<<<<
import Summits.CriticalPhenomena.PercolationContinuityZ3.Theorems.FK.Transplant.FHSlabPercolation
import Summits.CriticalPhenomena.PercolationContinuityZ3.Theorems.FK.Transplant.KNFreeSlabDefs
import HarnessLib

/-!
# FRONTIER TRANSPLANT, binder 2 (TP_FK) research line R-TP — T4-SLAB (G): the GATED COLLAR — the frozen set of the
# slab Step IV and its four properties (R-TP-NOTE-g184 §2; MEMO row `T4-SLAB [g122, R60]`)

Support file (`--supports stmt-CriticalPhenomena-4575`, helper) of the FRONTIER TRANSPLANT sub-cell (`fk-continuity/transplant/`,
seat `prim-bschramm-fkt-p1`); builds on p205010 (kernel theorem, internal audit signed; external expert review pending).
0 definitions · 0 named facts · 0 sorries · standard axioms. File 12/18 of the bytes-first package (R60 (3)(β)) of the
UNFUNDED memo row `T4-SLAB [g122, R60]` (re-described R62 (E)); proposable only on a coordinator ruling.
Registered R63 (cell INBOX l.4709, 2026-08-23); registry row T4s; lead label T4s-12 (fkt-lead L22, l.4677).

HONEST FRAMING (page 1, cell rule). The transplant's theorem of record `ufsc0_of_freeBoundaryHypothesis_r3` (p248245) is
CONDITIONAL on FH AND on TP_FK = `KNFreeTargetHittable d q p`, both OPEN at the same `p` for `q > 1` near `p_c(q)` (⇔ GRC Conj.
(5.103) via K1; barrier note `Literature.Barriers.CriticalPhenomena.SamePFreeBoundaryCriteria`, FBN-01, cited first); the
transplant is a typed reduction, not a proof of FK continuity. THIS FILE is pure lattice combinatorics: the frozen set `S` of the
slab Step IV is the collar of width `T` of the level box `Icc Lo Hi` (layers `1 … T`) MINUS the GATES — column vertices at depth
`2 … T` below a face `(f, τ)`, transversally deep, whose transverse coordinates lie on a sparse residue pattern (one coordinate
`≡ g₀ mod Pg`, all others `≡ g₀ mod Pbig`). Properties: `S ⊆ Icc (Lo+1) (Hi-1)`; `S` misses the interior; layer-1 points are in
`S` (so Kozma–Nitzan's faces `U(x)` are); a transversally deep plate behind a face whose transverse coordinates avoid the residue
`g₀ mod Pbig` lies in `S` (the relay's sub-plates); and below every requested transverse window of length `Pbig` inside every lane
slab there is a gate column (the lanes' collar crossings). It proves nothing about either binder.

References: G. Kozma, S. Nitzan, arXiv:2401.12397 (2024), §4 Lemma 10 Step IV (pp. 19–21) [KozmaNitzan2024];
G. Grimmett, *The Random-Cluster Model*, Springer 2006, §5.7 (slabs inside boxes) [Grimmett2006].
-/

noncomputable section

namespace Summit.CriticalPhenomena.PercolationContinuityZ3.Theorems.FK

open scoped Classical
open Literature.Probability.Percolation Literature.Probability.LatticeModels SimpleGraph
open Literature.Probability.Percolation.KozmaNitzan

variable {d : ℕ}

/-- The gated collar lies in the level box minus its boundary layer. [folklore] -/
theorem gatedCollar_subset (Lo Hi : Site d) (T Pg Pbig : ℕ) (g₀ : ℤ) :
    ((Finset.Icc (Lo + 1) (Hi - 1) \ Finset.Icc (Lo + ((T : Site d) + 1)) (Hi - ((T : Site d) + 1))).filter
      fun x => ¬ slabGate Lo Hi T Pg Pbig g₀ x) ⊆ Finset.Icc (Lo + 1) (Hi - 1) :=
  fun _ hx => (Finset.mem_sdiff.1 (Finset.mem_filter.1 hx).1).1

/-- The gated collar misses the interior `Icc (Lo+T+1) (Hi-T-1)`. [folklore] -/
theorem gatedCollar_not_mem_interior (Lo Hi : Site d) (T Pg Pbig : ℕ) (g₀ : ℤ) :
    ∀ x ∈ ((Finset.Icc (Lo + 1) (Hi - 1) \ Finset.Icc (Lo + ((T : Site d) + 1)) (Hi - ((T : Site d) + 1))).filter
      fun x => ¬ slabGate Lo Hi T Pg Pbig g₀ x),
      x ∉ Finset.Icc (Lo + ((T : Site d) + 1)) (Hi - ((T : Site d) + 1)) :=
  fun _ hx => (Finset.mem_sdiff.1 (Finset.mem_filter.1 hx).1).2

/-- **Layer-1 points are never gates**: a point of `Icc (Lo+1) (Hi-1)` at depth exactly `1` below some face (of a box
at least `2T + 3` wide there, `T ≥ 1`) lies in the gated collar. Hence Kozma–Nitzan's faces `U(x)` lie in `S`. [folklore] -/
theorem mem_gatedCollar_of_depth_one (Lo Hi : Site d) (T Pg Pbig : ℕ) (g₀ : ℤ) (hT : 1 ≤ T) {x : Site d}
    (hx : x ∈ Finset.Icc (Lo + 1) (Hi - 1)) {i : Fin d} (hwide : Lo i + 2 * (T : ℤ) + 2 ≤ Hi i)
    (hxi : x i = Hi i - 1 ∨ x i = Lo i + 1) :
    x ∈ ((Finset.Icc (Lo + 1) (Hi - 1) \ Finset.Icc (Lo + ((T : Site d) + 1)) (Hi - ((T : Site d) + 1))).filter
      fun x => ¬ slabGate Lo Hi T Pg Pbig g₀ x) := by
  have hT' : (1 : ℤ) ≤ T := by exact_mod_cast hT
  refine Finset.mem_filter.2 ⟨Finset.mem_sdiff.2 ⟨hx, fun h => ?_⟩, ?_⟩
  · have := (mem_Icc_iff.1 h) i
    simp only [Pi.add_apply, Pi.sub_apply, Pi.natCast_apply, Pi.one_apply] at this
    rcases hxi with h1 | h1 <;> rw [h1] at this <;> omega
  · rintro ⟨f, hdepth, hdeep, -⟩
    by_cases hfi : f = i
    · subst hfi; rcases hxi with h1 | h1 <;> rw [h1] at hdepth <;> omega
    · have := hdeep i (Ne.symm hfi)
      rcases hxi with h1 | h1 <;> rw [h1] at this <;> omega

/-- **A deep plate behind a face avoiding the residue `g₀ mod Pbig` lies in the gated collar** (`d ≥ 3`): every point at
depth `1 … T` below the face `(i, ±)`, at depth `> T` in the other directions, none of whose transverse coordinates is
`≡ g₀ (mod Pbig)`, is in `S` (a gate in direction `i` would need some transverse coordinate `≡ g₀ (mod Pbig)`; a gate in
another direction would need depth `> T` in direction `i`). The relay's sub-plates. [folklore] -/
theorem mem_gatedCollar_of_plate (hd : 3 ≤ d) (Lo Hi : Site d) (T Pg Pbig : ℕ) (g₀ : ℤ) {x : Site d} (i : Fin d)
    (hwide : Lo i + (T : ℤ) + 2 ≤ Hi i) (hxi : (1 ≤ Hi i - x i ∧ Hi i - x i ≤ T) ∨ (1 ≤ x i - Lo i ∧ x i - Lo i ≤ T))
    (hdeep : ∀ b, b ≠ i → Lo b + T + 1 ≤ x b ∧ x b ≤ Hi b - T - 1)
    (hres : ∀ b, b ≠ i → ¬ x b ≡ g₀ [ZMOD Pbig]) :
    x ∈ ((Finset.Icc (Lo + 1) (Hi - 1) \ Finset.Icc (Lo + ((T : Site d) + 1)) (Hi - ((T : Site d) + 1))).filter
      fun x => ¬ slabGate Lo Hi T Pg Pbig g₀ x) := by
  have hT0 : (0 : ℤ) ≤ T := Nat.cast_nonneg T
  refine Finset.mem_filter.2 ⟨Finset.mem_sdiff.2 ⟨mem_Icc_iff.2 fun b => ?_, fun h => ?_⟩, ?_⟩
  · simp only [Pi.add_apply, Pi.sub_apply, Pi.one_apply]
    by_cases hb : b = i
    · rw [hb]; rcases hxi with h | h <;> constructor <;> omega
    · have := hdeep b hb; constructor <;> linarith
  · have := (mem_Icc_iff.1 h) i
    simp only [Pi.add_apply, Pi.sub_apply, Pi.natCast_apply, Pi.one_apply] at this
    rcases hxi with h1 | h1 <;> omega
  · rintro ⟨f, hdepth, hdeep', c', hc'f, -, hres'⟩
    by_cases hfi : f = i
    · subst hfi
      -- a third direction `b ∉ {f, c'}` carries the residue
      obtain ⟨b, hbf, hbc⟩ : ∃ b : Fin d, b ≠ f ∧ b ≠ c' := by
        by_contra hne
        rw [not_exists] at hne
        have hsub : (Finset.univ : Finset (Fin d)) ⊆ {f, c'} := by
          intro y _
          rw [Finset.mem_insert, Finset.mem_singleton]
          by_cases hy : y = f
          · exact Or.inl hy
          · right; by_contra hyc; exact hne y ⟨hy, hyc⟩
        have := Finset.card_le_card hsub
        rw [Finset.card_univ, Fintype.card_fin] at this
        have h2 : ({f, c'} : Finset (Fin d)).card ≤ 2 := Finset.card_le_two
        omega
      exact hres b hbf (hres' b hbf hbc)
    · have := hdeep' i (Ne.symm hfi)
      rcases hxi with h1 | h1 <;> omega

/-- A representative of the residue `g₀ (mod P)` in every integer interval of length `P`. [folklore] -/
theorem exists_modEq_mem (P : ℕ) (hP : 1 ≤ P) (a₀ g₀ : ℤ) :
    ∃ x : ℤ, a₀ ≤ x ∧ x ≤ a₀ + P - 1 ∧ x ≡ g₀ [ZMOD P] := by
  have hP0 : (0 : ℤ) < P := by exact_mod_cast hP
  refine ⟨a₀ + (g₀ - a₀) % P, by linarith [Int.emod_nonneg (g₀ - a₀) hP0.ne'],
    by linarith [Int.emod_lt_of_pos (g₀ - a₀) hP0], ?_⟩
  rw [Int.modEq_iff_dvd]
  have h := Int.emod_add_mul_ediv (g₀ - a₀) (P : ℤ)
  exact ⟨(g₀ - a₀) / P, by linarith⟩

/-- **Gate availability.** Below every requested transverse position — windows `[r_b, r_b + G]` (`G + 1 ≥ Pbig`) deep
inside the box for `b ∉ {f, c}`, and the lane slab `[ζ - L, ζ + L]` (`2L + 1 ≥ Pg`) deep in direction `c ≠ f` — the
face `(f, τf)` has a gate column: a foot `wf` at depth `T + 1` whose column vertices at depths `2 … T` are NOT in the
gated collar. [cite: KozmaNitzan2024, §4 pp. 19–21 (Step IV)] -/
theorem exists_gate_foot (Lo Hi : Site d) (T Pg Pbig G L : ℕ) (g₀ : ℤ) (hPg : 1 ≤ Pg) (hPgL : Pg ≤ 2 * L + 1)
    (hPbig : 1 ≤ Pbig) (hPG : Pbig ≤ G + 1)
    (f c : Fin d) (hfc : f ≠ c) (τf yf : ℤ) (hfaceF : (τf = 1 ∧ yf = Hi f) ∨ (τf = -1 ∧ yf = Lo f))
    (ζ : ℤ) (hslabIn : Lo c + T + 1 ≤ ζ - L ∧ ζ + L ≤ Hi c - T - 1)
    (r : Site d) (hr : ∀ b, b ≠ f → b ≠ c → Lo b + T + 1 ≤ r b ∧ r b + G ≤ Hi b - T - 1) :
    ∃ wf : Site d, wf f = yf - τf * ((T : ℤ) + 1) ∧ |wf c - ζ| ≤ (L : ℤ) ∧
      (∀ b, b ≠ f → b ≠ c → r b ≤ wf b ∧ wf b ≤ r b + G) ∧
      (∀ j : ℕ, 1 ≤ j → j + 1 ≤ T → Function.update wf f (yf - τf * ((T : ℤ) + 1) + τf * j) ∉
        ((Finset.Icc (Lo + 1) (Hi - 1) \ Finset.Icc (Lo + ((T : Site d) + 1)) (Hi - ((T : Site d) + 1))).filter
          fun x => ¬ slabGate Lo Hi T Pg Pbig g₀ x)) := by
  -- the transverse coordinates: residue representatives in the requested windows
  obtain ⟨wc, hwc1, hwc2, hwcm⟩ := exists_modEq_mem Pg hPg (ζ - L) g₀
  have hwb : ∀ b : Fin d, ∃ w : ℤ, r b ≤ w ∧ w ≤ r b + G ∧ w ≡ g₀ [ZMOD Pbig] := by
    intro b
    obtain ⟨w, hw1, hw2, hwm⟩ := exists_modEq_mem Pbig hPbig (r b) g₀
    have : (Pbig : ℤ) ≤ G + 1 := by exact_mod_cast hPG
    exact ⟨w, hw1, by linarith, hwm⟩
  choose w hw1 hw2 hwm using hwb
  have hPgL' : (Pg : ℤ) ≤ 2 * L + 1 := by exact_mod_cast hPgL
  set wf : Site d := fun b => if b = f then yf - τf * ((T : ℤ) + 1) else if b = c then wc else w b with hwf
  refine ⟨wf, by simp [hwf], ?_, fun b hbf hbc => ?_, fun j hj1 hjT hmem => ?_⟩
  · simp only [hwf, if_neg hfc.symm, if_true]; rw [abs_le]; constructor <;> linarith
  · simp only [hwf, if_neg hbf, if_neg hbc]; exact ⟨hw1 b, hw2 b⟩
  · -- the column vertex at depth `T + 1 - j ∈ [2, T]` is a gate
    have hng := (Finset.mem_filter.1 hmem).2
    apply hng
    have hjT' : (j : ℤ) + 1 ≤ T := by exact_mod_cast hjT
    have hj1' : (1 : ℤ) ≤ j := by exact_mod_cast hj1
    refine ⟨f, ?_, fun b hbf => ?_, c, hfc.symm, ?_, fun b hbf hbc => ?_⟩
    · rw [Function.update_self]
      rcases hfaceF with ⟨hτ, hy⟩ | ⟨hτ, hy⟩
      · left; rw [hτ, hy]; constructor <;> linarith
      · right; rw [hτ, hy]; constructor <;> linarith
    · rw [Function.update_of_ne hbf]
      simp only [hwf, if_neg hbf]
      by_cases hbc : b = c
      · rw [if_pos hbc, hbc]; constructor <;> linarith
      · rw [if_neg hbc]; have := hr b hbf hbc; constructor <;> linarith [hw1 b, hw2 b]
    · rw [Function.update_of_ne hfc.symm]; simp only [hwf, if_neg hfc.symm, if_true]; exact hwcm
    · rw [Function.update_of_ne hbf]; simp only [hwf, if_neg hbf, if_neg hbc]; exact hwm b

end Summit.CriticalPhenomena.PercolationContinuityZ3.Theorems.FK

end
>>>>
▶ _EXERCISE DIRECTIONS_
Everything from the first line of the records above to the line containing "# slab Step", inclusive, should be repeated exactly; leave out the rest.

▶ _TASK OUTPUT_
import Summits.CriticalPhenomena.PercolationContinuityZ3.Theorems.FK.Transplant.FHSlabPercolation
import Summits.CriticalPhenomena.PercolationContinuityZ3.Theorems.FK.Transplant.KNFreeSlabDefs
import HarnessLib

/-!
# FRONTIER TRANSPLANT, binder 2 (TP_FK) research line R-TP — T4-SLAB (G): the GATED COLLAR — the frozen set of the
# slab Step IV and its four properties (R-TP-NOTE-g184 §2; MEMO row `T4-SLAB [g122, R60]`)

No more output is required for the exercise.